Selain mengadakan pengajian Tunas Mentari, SD ‘Aisyiyah juga rutin mendisiplinkan anak dalam kegiatan ibadah seperti salat wajib berjamaah, salat Dhuha berjamaah, dan program tahfidz Juz 30. Untuk program terakhir, guru-guru mendapat tugas untuk mengajar peserta murid sampai mereka benar-benar hafal satu juz terakhir dan siap diwisuda. Wisuda tahfidz ini diselenggarakan setiap dua kali dalam setahun. Terkadang, ada pula anak kelas 3 yang sudah bisa diwisuda karena hafalannya lebih dulu selesai.

Selain menekankan nilai-nilai rohani dan agama, SD ‘Aisyiyah juga tidak lupa memberi bekal keterampilan lain. Aris menjelaskan setidaknya ada 16 ekstrakurikuler di sekolah ini, antara lain ekstra memanah, renang, multimedia, fotografi, tapak suci, musik, electro, Arabic Club, dan English Club. Untuk program bahasa, SD ‘Aisyiyah Nganjuk membuat zona-zona bahasa di tempat-tempat tertentu. Aris mencontohkan misalnya, di teras depan adalah zona english maka semua sivitas SD ‘Aisyiyah harus berbahasa Inggris di zona itu. “Program ini masih baru. Jadi kita sendiri belum tahu seberapa besar keberhasilannya,” ujar Aris.

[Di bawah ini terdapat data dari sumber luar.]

/-
Copyright (c) 2026 the pub-hodgecm-mathlib formalisation cell (harness21).  Prover seat hodgecm-mathlib-F0P2-p10 (g4), Track B ∕ R90-TF, h413 = `stmt-HodgeConjecture-24833`,
R90-TF section S8 «ContSpec-n½», socket (E) :276, E1-PLANCHEREL BODY brick PB-1b-i (S8 dealer R90-CS-plan (g4) S8-R254 (8)+(9); §PB-1 census `R90/S8/CENSUS-PlancherelBody-PB1.F0P2-p10-g4.md`):
the DIAGONAL BRACKET `[Ψ₁]_β` of the unfolded inner product of two twisted pseudo-Eisenstein series with the SAME unitary pair data on `U(2,1)_{L∕L⁺}`, pushed to the idele classes —
`[Ψ₁]_β = K · ⟪φ,φ′⟫_{K_U} · ∫_{𝓕_I} ‖x‖⁻² (f·conj f′)(‖x‖) dν_I` (sequel of ★ PB-1a p865168; Mellin side = PB-1b-ii).
-/
import Summits.HodgeConjecture.HodgeConjecture.Theorems.K2E1ChiPseudoEisensteinWeightBracketsCMThree       -- ★ C4a p86xxxx (K2E1-p13): the template `integral_weight_smul_wOne_eq_zero_cm_three`; brings ★ C1 `integral_maximalCompact_torus_chiSectionPair_mul_conj`, ★ (δ)₃, ★ GR-χ, ★ C3
import HarnessLib

/-!
# PB-1b-i — `K2E1ChiPseudoEisensteinBracketOneIdeleCMThree`: THE DIAGONAL BRACKET `[Ψ₁]_β = K·⟪φ,φ′⟫_{K_U}·∫_{E^×∖𝕀_E} ‖x‖⁻²•(f·conj f′)(‖x‖) dν_I` FOR THE SAME UNITARY PAIR DATA ON `U(2,1)_{L∕L⁺}`

Track B ∕ R90-TF, crux h413 = `stmt-HodgeConjecture-24833`, route of record `HCCMUnconditional`; cell `hodgecm-mathlib`, R90-TF programme, section S8 «ContSpec-n½», socket (E)
(B ED. 7 :276): the E1-PLANCHEREL BODY (census-E4 row (5)) cut into bricks PB-1…PB-4 (S8-R254).  ★ PB-1a p865168 `chiPseudoEisenstein_inner_product_eq_brackets_cm_three` gives
`⟨θ_{f,φ}, θ_{f′,φ′}⟩_X = c_μ·([Ψ₁]_β + [Ψ₂]_β)`; THIS FILE evaluates the DIAGONAL bracket `[Ψ₁]_β`, `Ψ₁ = (f∘H)φ·conj((f′∘H)φ′)`, for the SAME pair data `(χ₁, χ₂)` (`χ₁` UNITARY, `χ₂`
AUTOMORPHIC) in idele-class currency; the Mellin–Parseval step (Tate's `d^×x`, ★ A Parseval with the `N = 3` shift) is PB-1b-ii.  THEOREMS ONLY (no `def`, no `instance`, no `notation`, no
named-fact hypothesis, no `sorry`; default heartbeats); lane `--supports stmt-HodgeConjecture-24833 --as helper` (count-neutral).  CLOSES NO SOCKET.

THE MATHEMATICS ([MoeglinWaldspurger1995] II.2.1; [Rogawski1990] §7.3 pp. 96–98; [TateThesis1967] §4.3).  Exactly the plumbing of ★ C4a §2 `integral_weight_smul_wOne_eq_zero_cm_three` with
`χ₁′ = χ₁`, `χ₂′ = χ₂`, but concluding with ★ (δ)₃ `exists_integral_weight_smul_eq_mul_setIntegral_ideleClass_three` INSTEAD of Lemma B: `Ψ₁` is Borel, left-`N(𝔸)`- and left-`B(L⁺)`-invariant;
along `t·K_U` its `K_U`-average is (★ C1 `integral_maximalCompact_torus_chiSectionPair_mul_conj`) `(f·conj f′)(‖d₀t‖)·|χ₁(d₀t)|²·|χ₂(t₁₁)|²·⟪φ,φ′⟫_{K_U} = (f·conj f′)(‖d₀t‖)·⟪φ,φ′⟫_{K_U}`
(unitarity ★ `apply_mul_conj_apply_of_isUnitary`, ★ `norm_torusHom_apply_eq_one_of_isAutomorphic`), a function `Φ` of the idele `d₀t` invariant under `L^×`; majorant `‖f(‖x‖)‖·C_φ‖f′‖_∞C_{φ′}`,
finite against `(‖x‖·‖x‖)⁻¹` on `𝓕_I` (★ `setLIntegral_normSq_inv_mul_enorm_comp_lt_top`).  Hence **`[Ψ₁]_β = K·∫_{𝓕_I} (‖x‖·‖x‖)⁻¹•Φ(x) dν_I`**, `Φ(x) = f(‖x‖)·conj f′(‖x‖)·⟪φ,φ′⟫_{K_U}`,
`K ∈ (0, ∞)` the constant of ★ (δ)₃ (depending on `(ν_G, μ_K, ν_I, 𝓕_I)` only).
* §1 **`integral_weight_smul_wOne_eq_setIntegral_ideleClass_cm_three`** — `∃ K ≠ 0, ≠ ∞` BEFORE `∀ β (pair data) (sections) (profiles)`: `Integrable (β•Ψ₁) ν_G`, `IntegrableOn ((‖·‖²)⁻¹•Φ) 𝓕_I ν_I`,
  and the identity.
HONEST LABEL: HC_CM is proved only modulo the 7 printed citations (2 remaining named inputs: hLiu418 = `stmt-HodgeConjecture-24832`, h413 = `stmt-HodgeConjecture-24833`) until rung 0
closes; REL ≠ ★ ≠ BUILT; this file asserts no named fact and closes no socket — PB-1b-i is bookkeeping toward the XL E1-Plancherel body; count-neutral; letter-free (structural measure data only).

## References
* [MoeglinWaldspurger1995] C. Mœglin, J.-L. Waldspurger, *Spectral Decomposition and Eisenstein Series* (1995), II.2.1, IV.2.
* [Rogawski1990] J. D. Rogawski, *Automorphic Representations of Unitary Groups in Three Variables* (1990), §7.3 (pp. 96–98), §13.9 p. 229.
* [TateThesis1967] J. Tate, *Fourier analysis in number fields and Hecke's zeta-functions*, in Cassels–Fröhlich (1967), §4.3, Thm. 4.4.1.
-/

set_option autoImplicit false
set_option linter.dupNamespace false  -- the mandated namespace repeats the summit's segment (`HodgeConjecture.HodgeConjecture`)

noncomputable section

open MeasureTheory Measure Set Filter Topology Complex NumberField IsDedekindDomain MulAction
open scoped Real NNReal ENNReal ComplexConjugate
open Literature.MeasureTheory.Group Literature.NumberTheory
open Literature.NumberTheory.Automorphic Literature.NumberTheory.Automorphic.UnitaryGroup AdelicGroupData
open Literature.NumberTheory.GaloisRepresentations (HeckeCharacter ideleGroup)
open Literature.NumberTheory.Automorphic.Arthur2013.Leaves.TECR
open Summit.HodgeConjecture.HodgeConjecture.Cruxes.H413.K2E1BorelEisensteinU
open Summit.HodgeConjecture.HodgeConjecture.Cruxes.H413.K2E1CharacterEisensteinU2Defs
open Summit.HodgeConjecture.HodgeConjecture.Cruxes.H413.K2E1CharacterEisensteinU3PairDefs
open Summit.HodgeConjecture.HodgeConjecture.Cruxes.H413.K2E1ChiSectionTorusAverageU3 (apply_torus_mul_of_isChiSectionPair borelHeight_torus_mul_maximalCompact_three integral_maximalCompact_torus_chiSectionPair_mul_conj)
open Summit.HodgeConjecture.HodgeConjecture.Cruxes.H413.K2E1EisensteinPairingUnfoldedWeight (exists_integral_weight_smul_eq_mul_setIntegral_ideleClass_three)
open Summit.HodgeConjecture.HodgeConjecture.Cruxes.H413.K2E1ChiPseudoEisensteinIdeleSplitCMThree
open Summit.HodgeConjecture.HodgeConjecture.Cruxes.H413.K2E1IdeleClassCharacterOrthogonality (apply_mul_conj_apply_of_isUnitary)

namespace Summit.HodgeConjecture.HodgeConjecture.Cruxes.H413.K2E1ChiPseudoEisensteinBracketOneIdeleCMThree

variable (L : Type) [Field L] [NumberField L] [IsCMField L]
variable [MeasurableSpace (quasiSplit (↥(maximalRealSubfield L)) L (IsCMField.complexConj L) 3).Adelic] [BorelSpace (quasiSplit (↥(maximalRealSubfield L)) L (IsCMField.complexConj L) 3).Adelic]
variable [MeasurableSpace (AdeleRing (𝓞 L) L)ˣ] [BorelSpace (AdeleRing (𝓞 L) L)ˣ]

/-- **PB-1b-i — THE DIAGONAL BRACKET IN IDELE-CLASS CURRENCY.**  Structural data: Haar `ν_G` on `G(𝔸)`, `μ_K` on `K_U`, `ν_I` on `𝕀_L` with an idele class domain `𝓕_I`.  There is `K ∈ (0,∞)`
(★ (δ)₃'s constant) such that for every covering weight `β` of `B(L⁺)♯`, every UNITARY Hecke character `χ₁`, AUTOMORPHIC `U(1)`-character `χ₂`, continuous bounded pair sections `φ, φ′ ∈ (χ₁,χ₂)`,
`f ∈ C_c((0,∞))` and `f′` continuous of compact support: `β•Ψ₁ ∈ L¹(ν_G)` (`Ψ₁ = (f∘H)φ·conj((f′∘H)φ′)`), `x ↦ (‖x‖‖x‖)⁻¹•(f(‖x‖)conj f′(‖x‖)·⟪φ,φ′⟫_{K_U})` is integrable on `𝓕_I`, and
**`∫ β•Ψ₁ dν_G = K·∫_{𝓕_I} (‖x‖‖x‖)⁻¹•(f(‖x‖)·conj f′(‖x‖)·⟪φ,φ′⟫_{K_U}) dν_I`**, `⟪φ,φ′⟫_{K_U} = ∫_{K_U} φ·conj φ′ dμ_K` (★ C4a §2's plumbing ∘ ★ (δ)₃; ★ C1 for the `K_U`-average, unitarity kills the
characters). [cite: MoeglinWaldspurger1995, II.2.1] [cite: Rogawski1990, §7.3 (pp. 96–98)] [cite: TateThesis1967, §4.3] -/
theorem integral_weight_smul_wOne_eq_setIntegral_ideleClass_cm_three
    (νG : Measure (quasiSplit (↥(maximalRealSubfield L)) L (IsCMField.complexConj L) 3).Adelic) [νG.IsHaarMeasure] (μK : Measure ((standardMaximalCompactGL 3 L).comap (adelicVal (↥(maximalRealSubfield L)) L (IsCMField.complexConj L) 3 ((StdForm.antidiagonal 3).over L)) : Subgroup (quasiSplit (↥(maximalRealSubfield L)) L (IsCMField.complexConj L) 3).Adelic)) [μK.IsHaarMeasure] (νI : Measure (AdeleRing (𝓞 L) L)ˣ) [νI.IsHaarMeasure]
    {𝓕I : Set (AdeleRing (𝓞 L) L)ˣ} (h𝓕I : IsIdeleClassDomain L 𝓕I) :
    ∃ K : ℝ≥0∞, K ≠ 0 ∧ K ≠ ∞ ∧
      ∀ {β : (quasiSplit (↥(maximalRealSubfield L)) L (IsCMField.complexConj L) 3).Adelic → ℝ≥0∞}, IsCoveringWeight ((arithmeticBorel (↥(maximalRealSubfield L)) L (IsCMField.complexConj L) 3).map (quasiSplit (↥(maximalRealSubfield L)) L (IsCMField.complexConj L) 3).arithmeticSubgroup.subtype) β →
      ∀ {χ₁ : HeckeCharacter L} {χ₂ : ↥(TorusDict.torus (IsCMField.complexConj L)) →ₜ* ℂˣ} {φ φ' : (quasiSplit (↥(maximalRealSubfield L)) L (IsCMField.complexConj L) 3).Adelic → ℂ},
        χ₁.IsUnitary → TorusDict.IsAutomorphic (IsCMField.complexConj L) χ₂ →
        IsChiSectionPair χ₁ χ₂ φ → Continuous φ → ∀ {Cφ : ℝ}, (∀ x, ‖φ x‖ ≤ Cφ) →
        IsChiSectionPair χ₁ χ₂ φ' → Continuous φ' → ∀ {Cφ' : ℝ}, (∀ x, ‖φ' x‖ ≤ Cφ') →
      ∀ {f f' : ℝ → ℂ}, Continuous f → HasCompactSupport f → tsupport f ⊆ Ioi 0 → Continuous f' → HasCompactSupport f' →
        Integrable (fun g : (quasiSplit (↥(maximalRealSubfield L)) L (IsCMField.complexConj L) 3).Adelic => (β g).toReal • (f (borelHeight g : ℝ) * φ g * conj (f' (borelHeight g : ℝ) * φ' g))) νG ∧
        IntegrableOn (fun x : (AdeleRing (𝓞 L) L)ˣ => ((IdeleClassGroup.ideleNorm L x : ℝ) * (IdeleClassGroup.ideleNorm L x : ℝ))⁻¹ • (f (IdeleClassGroup.ideleNorm L x : ℝ) * conj (f' (IdeleClassGroup.ideleNorm L x : ℝ)) * ∫ k : ((standardMaximalCompactGL 3 L).comap (adelicVal (↥(maximalRealSubfield L)) L (IsCMField.complexConj L) 3 ((StdForm.antidiagonal 3).over L)) : Subgroup (quasiSplit (↥(maximalRealSubfield L)) L (IsCMField.complexConj L) 3).Adelic), φ (k : (quasiSplit (↥(maximalRealSubfield L)) L (IsCMField.complexConj L) 3).Adelic) * conj (φ' (k : (quasiSplit (↥(maximalRealSubfield L)) L (IsCMField.complexConj L) 3).Adelic)) ∂μK)) 𝓕I νI ∧
        ∫ g : (quasiSplit (↥(maximalRealSubfield L)) L (IsCMField.complexConj L) 3).Adelic, (β g).toReal • (f (borelHeight g : ℝ) * φ g * conj (f' (borelHeight g : ℝ) * φ' g)) ∂νG =
          (K.toReal : ℂ) * ∫ x in 𝓕I, ((IdeleClassGroup.ideleNorm L x : ℝ) * (IdeleClassGroup.ideleNorm L x : ℝ))⁻¹ • (f (IdeleClassGroup.ideleNorm L x : ℝ) * conj (f' (IdeleClassGroup.ideleNorm L x : ℝ)) * ∫ k : ((standardMaximalCompactGL 3 L).comap (adelicVal (↥(maximalRealSubfield L)) L (IsCMField.complexConj L) 3 ((StdForm.antidiagonal 3).over L)) : Subgroup (quasiSplit (↥(maximalRealSubfield L)) L (IsCMField.complexConj L) 3).Adelic), φ (k : (quasiSplit (↥(maximalRealSubfield L)) L (IsCMField.complexConj L) 3).Adelic) * conj (φ' (k : (quasiSplit (↥(maximalRealSubfield L)) L (IsCMField.complexConj L) 3).Adelic)) ∂μK) ∂νI := by
  haveI := t2Space_adeleRing_of_numberField L
  haveI := locallyCompactSpace_adeleRing' L
  have hc : IsCMField.complexConj L * IsCMField.complexConj L = 1 := AlgEquiv.ext fun x => IsCMField.complexConj_apply_apply L x
  have hc1 : IsCMField.complexConj L ≠ 1 := IsCMField.complexConj_ne_one L
  have h2 := Algebra.IsQuadraticExtension.finrank_eq_two (↥(maximalRealSubfield L)) L
  have hBK := exists_mem_borelAdelic_mul_mem_standardMaximalCompactGL_cm L (N := 3)
  obtain ⟨K, hK0, hKt, -, hδ⟩ := exists_integral_weight_smul_eq_mul_setIntegral_ideleClass_three h2 hc hc1 νG μK νI hBK h𝓕I
  refine ⟨K, hK0, hKt, ?_⟩
  intro β hβ χ₁ χ₂ φ φ' hχ₁u hχ₂ hφ hφc Cφ hφC hφ' hφ'c Cφ' hφ'C f f' hf hfs hf0 hf' hf's
  have hIc : Continuous fun x : (AdeleRing (𝓞 L) L)ˣ => (IdeleClassGroup.ideleNorm L x : ℝ) := NNReal.continuous_coe.comp (continuous_ideleNorm_holds L)
  have hHc : Continuous fun g : (quasiSplit (↥(maximalRealSubfield L)) L (IsCMField.complexConj L) 3).Adelic => (borelHeight g : ℝ) := NNReal.continuous_coe.comp continuous_borelHeight
  have hCφ : 0 ≤ Cφ := (norm_nonneg _).trans (hφC 1)
  obtain ⟨B', hB'⟩ := hf's.exists_bound_of_continuous hf'
  have hB'0 : 0 ≤ B' := (norm_nonneg _).trans (hB' 1)
  have hφB := (K2E1BorelCosetsDictionary.forall_arithmeticBorel_iff (ψ := φ)).2 (hφ.toAdelic_mul hχ₂)
  have hφ'B := (K2E1BorelCosetsDictionary.forall_arithmeticBorel_iff (ψ := φ')).2 (hφ'.toAdelic_mul hχ₂)
  have hHtk := borelHeight_torus_mul_maximalCompact_three (F := ↥(maximalRealSubfield L)) (E := L) (c := IsCMField.complexConj L)
  have hn2 : ∀ u : ↥(TorusDict.torus (IsCMField.complexConj L)), ‖((χ₂ u : ℂˣ) : ℂ)‖ = 1 :=
    norm_torusHom_apply_eq_one_of_isAutomorphic (↥(maximalRealSubfield L)) L (IsCMField.complexConj L) h2 hc1 χ₂ hχ₂
  have hχ₁1 : ∀ a : (AdeleRing (𝓞 L) L)ˣ, ((χ₁ a : ℂˣ) : ℂ) * conj ((χ₁ a : ℂˣ) : ℂ) = 1 := fun a => by
    rw [apply_mul_conj_apply_of_isUnitary χ₁ hχ₁u, mul_inv_cancel]; rfl
  have hχ₂1 : ∀ u : ↥(TorusDict.torus (IsCMField.complexConj L)), ((χ₂ u : ℂˣ) : ℂ) * conj ((χ₂ u : ℂˣ) : ℂ) = 1 := fun u => by
    rw [Complex.mul_conj', hn2]; norm_num
  exact hδ β hβ
    (fun g : (quasiSplit (↥(maximalRealSubfield L)) L (IsCMField.complexConj L) 3).Adelic => f (borelHeight g : ℝ) * φ g * conj (f' (borelHeight g : ℝ) * φ' g))
    ((((hf.comp hHc).measurable).mul hφc.measurable).mul (continuous_conj.measurable.comp (((hf'.comp hHc).measurable).mul hφ'c.measurable)))
    (fun n y => by
      have hn := (mem_unipotentInBorel_iff _).1 n.2
      simp only [borelHeight_unipotent_mul hn, hφ.unipotent_mul ⟨_, hn⟩ y, hφ'.unipotent_mul ⟨_, hn⟩ y])
    (fun b hb y => by
      simp only [K2E1TruncatedEisensteinExplicit.borelHeight_arithmeticBorel_mul hb, hφB b hb y, hφ'B b hb y])
    (fun x : (AdeleRing (𝓞 L) L)ˣ => f (IdeleClassGroup.ideleNorm L x : ℝ) * conj (f' (IdeleClassGroup.ideleNorm L x : ℝ)) * ∫ k : ((standardMaximalCompactGL 3 L).comap (adelicVal (↥(maximalRealSubfield L)) L (IsCMField.complexConj L) 3 ((StdForm.antidiagonal 3).over L)) : Subgroup (quasiSplit (↥(maximalRealSubfield L)) L (IsCMField.complexConj L) 3).Adelic), φ (k : (quasiSplit (↥(maximalRealSubfield L)) L (IsCMField.complexConj L) 3).Adelic) * conj (φ' (k : (quasiSplit (↥(maximalRealSubfield L)) L (IsCMField.complexConj L) 3).Adelic)) ∂μK)
    ((((hf.comp hIc).measurable).mul (continuous_conj.measurable.comp (hf'.comp hIc).measurable)).mul measurable_const)
    (fun k hk x => by simp only [map_mul, ideleNorm_principal hk, one_mul])
    (fun t => by
      rw [integral_maximalCompact_torus_chiSectionPair_mul_conj μK hφ hφ' f f' t, hχ₁1, hχ₂1]
      ring)
    (fun x : (AdeleRing (𝓞 L) L)ˣ => ‖f (IdeleClassGroup.ideleNorm L x : ℝ)‖ₑ * ENNReal.ofReal (Cφ * (B' * Cφ')))
    ((hf.comp hIc).measurable.enorm.mul_const _) (fun k hk x => by simp only [map_mul, ideleNorm_principal hk, one_mul])
    (fun t k => by
      rw [enorm_mul, enorm_mul, hHtk t k, mul_assoc, ← ofReal_norm (φ _), ← ofReal_norm (conj _), ← ENNReal.ofReal_mul (norm_nonneg _), Complex.norm_conj, norm_mul]
      exact mul_le_mul' le_rfl (ENNReal.ofReal_le_ofReal (mul_le_mul (hφC _) (mul_le_mul (hB' _) (hφ'C _) (norm_nonneg _) hB'0) (mul_nonneg (norm_nonneg _) (norm_nonneg _)) hCφ)))
    (setLIntegral_normSq_inv_mul_enorm_comp_lt_top νI h𝓕I hf hfs hf0 ENNReal.ofReal_ne_top)

end Summit.HodgeConjecture.HodgeConjecture.Cruxes.H413.K2E1ChiPseudoEisensteinBracketOneIdeleCMThree

end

Selain itu, SD ‘Asiyiyah Nganjuk juga sedang belajar untuk melatih kemampuan tulis menulis bagi guru juga murid. Majalah sekolah bernama Megantee menjadi wadah untuk menyalurkan kemampuan dan bakat menulis tersebut. Aris menjelaskan saat ini 90% isi majalah masih dipenuhi dengan tulisan guru. Namun ke depannya, secara perlahan-lahan, murid akan mengisi 30% atau lebih dari keseluruhan majalah yang terbit empat kali selama satu tahun.

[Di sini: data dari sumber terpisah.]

/-- **THE LEVI WORD OF `p₀ ⊗ 1` THROUGH ANY IMPLEMENTER** (`ω(m · s′(p₀ ⊗ 1) · m⁻¹)` form).  For the CM local splitting datum `Σ′` of the TENSOR group
`U(𝕍^𝔻 ⊗ V′)(L⁺_v)` (`n := M₂ + M₂`, `T₀ := gramR e′ dV (tensorFrame dW eW dV′)`), a Siegel element `p₀ ∈ P_Δ` of the small group, any `m ∈ S̃p_ψ` and `B` with
`π(m) ι(p₀ ⊗ 1) π(m)⁻¹ = m(B)` (BY VALUE): `ω(m · s′(p₀ ⊗ 1) · m⁻¹) Φ = (χ_v⁻¹(det_Δ p₀)^{M₂})⁻¹ • leviOpPi B Φ` — ★ (C3-a) at `p := tensorEmbLoc p₀`
(`hp` by ★ `isSiegelDelta_tensorEmbLoc`), scalar by §1. [cite: Kudla1994, Thm 3.1] [cite: MoeglinVignerasWaldspurger1987, Chap. 2 II.1 (A), II.6] [cite: HarrisKudlaSweet1996, §1 (1.15)–(1.16)] -/
theorem toRep_conj_tensorEmbLoc_eq_smul_leviOpPi (p₀ : UnitaryGroup.localPi L (IsCMField.complexConj L) (2 + 2) (hermD L e dV hdV dW hdW) v)
    (hp₀ : IsSiegelDelta (Fp L) L (IsCMField.complexConj L) (complexConj_imagUnit L) (imagUnit_ne_zero L) (imagUnit_mul_self L) v 2
      (gramR_isSymm L e dV hdV dW hdW) (hermD_eq_map_gramD L e dV hdV dW hdW) p₀)
    (m : LocalMp (Fp L) ((M₂ + M₂) + (M₂ + M₂))
      (gramD (Fp L) (M₂ + M₂) (gramR L e' dV hdV (tensorFrame L dW eW dV') (tensorFrame_real L dW hdW eW dV' hdV'))) v)
    (B : GL (Fin ((M₂ + M₂) + (M₂ + M₂))) (v.adicCompletion (Fp L)))
    (hB : MpPsi.proj _ m * iotaD (Fp L) L (IsCMField.complexConj L) (complexConj_imagUnit L) (imagUnit_ne_zero L) (imagUnit_mul_self L) v (M₂ + M₂)
          (gramR_isSymm L e' dV hdV (tensorFrame L dW eW dV') (tensorFrame_real L dW hdW eW dV' hdV'))
          (hermD_eq_map_gramD L e' dV hdV (tensorFrame L dW eW dV') (tensorFrame_real L dW hdW eW dV' hdV'))
          (tensorEmbLoc L e dV hdV dW hdW eW e' dV' hdV' v p₀) * (MpPsi.proj _ m)⁻¹ =
      transportSp (localGram (Fp L) ((M₂ + M₂) + (M₂ + M₂))
          (gramD (Fp L) (M₂ + M₂) (gramR L e' dV hdV (tensorFrame L dW eW dV') (tensorFrame_real L dW hdW eW dV' hdV'))) v)
        (isUnit_det_localGram_gramD (Fp L) v (M₂ + M₂) hT₀d) (levi B))
    (Φ : SchwartzBruhat (Fin ((M₂ + M₂) + (M₂ + M₂)) → v.adicCompletion (Fp L))) :
    MpPsi.toRep (localSchrodinger (Fp L) ((M₂ + M₂) + (M₂ + M₂))
          (gramD (Fp L) (M₂ + M₂) (gramR L e' dV hdV (tensorFrame L dW eW dV') (tensorFrame_real L dW hdW eW dV' hdV'))) v)
        (m * (localSplittingDatumCM L v μ (M₂ + M₂)
          (gramR_isSymm L e' dV hdV (tensorFrame L dW eW dV') (tensorFrame_real L dW hdW eW dV' hdV')) hT₀d
          (hermD_eq_map_gramD L e' dV hdV (tensorFrame L dW eW dV') (tensorFrame_real L dW hdW eW dV' hdV')) χ hχ).localSplitting
          (tensorEmbLoc L e dV hdV dW hdW eW e' dV' hdV' v p₀) * m⁻¹) Φ =
      ((LocalSplitting.chiDet (Fp L) L (IsCMField.complexConj L) v 2 (fun w' : PlacesOver L v => (χ.localComponent w'.1)⁻¹) p₀ ^ M₂)⁻¹ : ℂˣ) •
        leviOpPi (glEquiv B) Φ := by
  haveI : Algebra.IsQuadraticExtension (Fp L) L := IsCMField.isQuadraticExtension L
  rw [toRep_conj_localSplittingDatumCM_eq_smul_leviOpPi_toOp L v μ (M₂ + M₂)
      (gramR_isSymm L e' dV hdV (tensorFrame L dW eW dV') (tensorFrame_real L dW hdW eW dV' hdV')) hT₀d
      (hermD_eq_map_gramD L e' dV hdV (tensorFrame L dW eW dV') (tensorFrame_real L dW hdW eW dV' hdV')) χ hχ m _
      (isSiegelDelta_tensorEmbLoc L e dV hdV dW hdW eW e' dV' hdV' v hp₀) B hB Φ,
    chiDet_tensorEmbLoc_of_blkC L e dV hdV dW hdW eW e' dV' hdV' v p₀
      ((isSiegelDelta_iff_blkC_eq_zero (Fp L) L (IsCMField.complexConj L) (complexConj_imagUnit L) (imagUnit_ne_zero L) (imagUnit_mul_self L) v 2
        (gramR_isSymm L e dV hdV dW hdW) (hermD_eq_map_gramD L e dV hdV dW hdW) p₀).1 hp₀)]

Aris sebagai kepala sekolah SD ‘Aisyiyah Nganjuk yang kini berakreditasi A menekankan betul arti kejujuran bagi para anak didiknya. Menurutnya, di era sekarang, anak harus dilatih menjadi pribadi yang jujur sehingga menjadi pribadi yang percaya diri dan secara tidak langsung akan timbul sifat kemandiriannya.